REQUIRED ACTION: What do the lines say from the start of the entries through the one containing "set_option linter.style.longLine false"? Repeat them exactly.

Saved entries:
______________________________

import Summits.Ventures.CertifiedManyBodySolver.Certificates.HubRm2uTierP.Head
import Summits.Ventures.CertifiedManyBodySolver.Certificates.HubRm2uTierP.Hints010
import Summits.Ventures.CertifiedManyBodySolver.Rows.CorrWindowCertKernelChainQuotAdjFastBox

/-!
# tier-P instance (HubRm2u-R13-W3) — chain forest segment 36 of 96 (steps 117..118 from `[]`), file 1 of 1: steps 117..118 (topology (B): eval%-chained accumulators, import-serial INSIDE the segment only)

Generated by hubbard-algo-p2's untrusted exporter (emit_v0.py + emit_w3.py); every datum below is re-derived / re-checked by the kernel chain
(`stepEQA`, Rows/CorrWindowCertKernelChainQuotAdj.lean) or is inert. HONEST FRAMING (xx1): instance data / kernel replay of a CONTROL/CALIBRATION
certificate (hub-Rm2-u′, 4^40-dyadic two-level Gram factors); nothing here is a theorem about the Hubbard model; no summit statement. [cite: Han2020Bootstrap, §3]
-/

set_option linter.style.longLine false
set_option maxRecDepth 100000
set_option maxHeartbeats 0

namespace Summit.Ventures.CertifiedManyBodySolver
namespace CARPolyWindow.TierP.HubRm2u
open Summit.Ventures.CertifiedQuantumChemistry Summit.Ventures.CertifiedQuantumChemistry.CARPoly
open Literature.MathematicalPhysics.QuantumLattice Literature.MathematicalPhysics.QuantumLattice.HubbardWave0
open Literature.Probability.LatticeModels
open CARPolyWindow CARPolyWindow.BoxGeom

/-- segment 36 starts from the EMPTY accumulator before step 117 (chain forest, R-g4-11 (L6)). [folklore] -/
def C36_0 : SOSDual.EncPoly := []

/-- accumulator after step 118 within segment 36 (evaluated at elaboration; the kernel re-derives it in `step_117`). [folklore] -/
def C36_1 : SOSDual.EncPoly := eval% stepEQA D 2048 C36_0 (slices.getD 117 []) (hintsOfCodes Dr reps HC117)

/-- KERNEL FACT, step 117 of 350 (fast step (L7): `stepEQAFB_kernel`, box edition). [folklore] -/
theorem step_117 : C36_1 = stepEQA D 2048 C36_0 (slices.getD 117 []) (hintsOfCodes Dr reps HC117) :=
  stepEQAFB_kernel 6 13 7 rfl (by decide +kernel)

/-- accumulator after step 119 within segment 36 (evaluated at elaboration; the kernel re-derives it in `step_118`). [folklore] -/
def C36_2 : SOSDual.EncPoly := eval% stepEQA D 2048 C36_1 (slices.getD 118 []) (hintsOfCodes Dr reps HC118)

/-- KERNEL FACT, step 118 of 350 (fast step (L7): `stepEQAFB_kernel`, box edition). [folklore] -/
theorem step_118 : C36_2 = stepEQA D 2048 C36_1 (slices.getD 118 []) (hintsOfCodes Dr reps HC118) :=
  stepEQAFB_kernel 6 13 7 rfl (by decide +kernel)


end CARPolyWindow.TierP.HubRm2u
end Summit.Ventures.CertifiedManyBodySolver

______________________________

FINISHED TASK:
import Summits.Ventures.CertifiedManyBodySolver.Certificates.HubRm2uTierP.Head
import Summits.Ventures.CertifiedManyBodySolver.Certificates.HubRm2uTierP.Hints010
import Summits.Ventures.CertifiedManyBodySolver.Rows.CorrWindowCertKernelChainQuotAdjFastBox

/-!
# tier-P instance (HubRm2u-R13-W3) — chain forest segment 36 of 96 (steps 117..118 from `[]`), file 1 of 1: steps 117..118 (topology (B): eval%-chained accumulators, import-serial INSIDE the segment only)

Generated by hubbard-algo-p2's untrusted exporter (emit_v0.py + emit_w3.py); every datum below is re-derived / re-checked by the kernel chain
(`stepEQA`, Rows/CorrWindowCertKernelChainQuotAdj.lean) or is inert. HONEST FRAMING (xx1): instance data / kernel replay of a CONTROL/CALIBRATION
certificate (hub-Rm2-u′, 4^40-dyadic two-level Gram factors); nothing here is a theorem about the Hubbard model; no summit statement. [cite: Han2020Bootstrap, §3]
-/

set_option linter.style.longLine false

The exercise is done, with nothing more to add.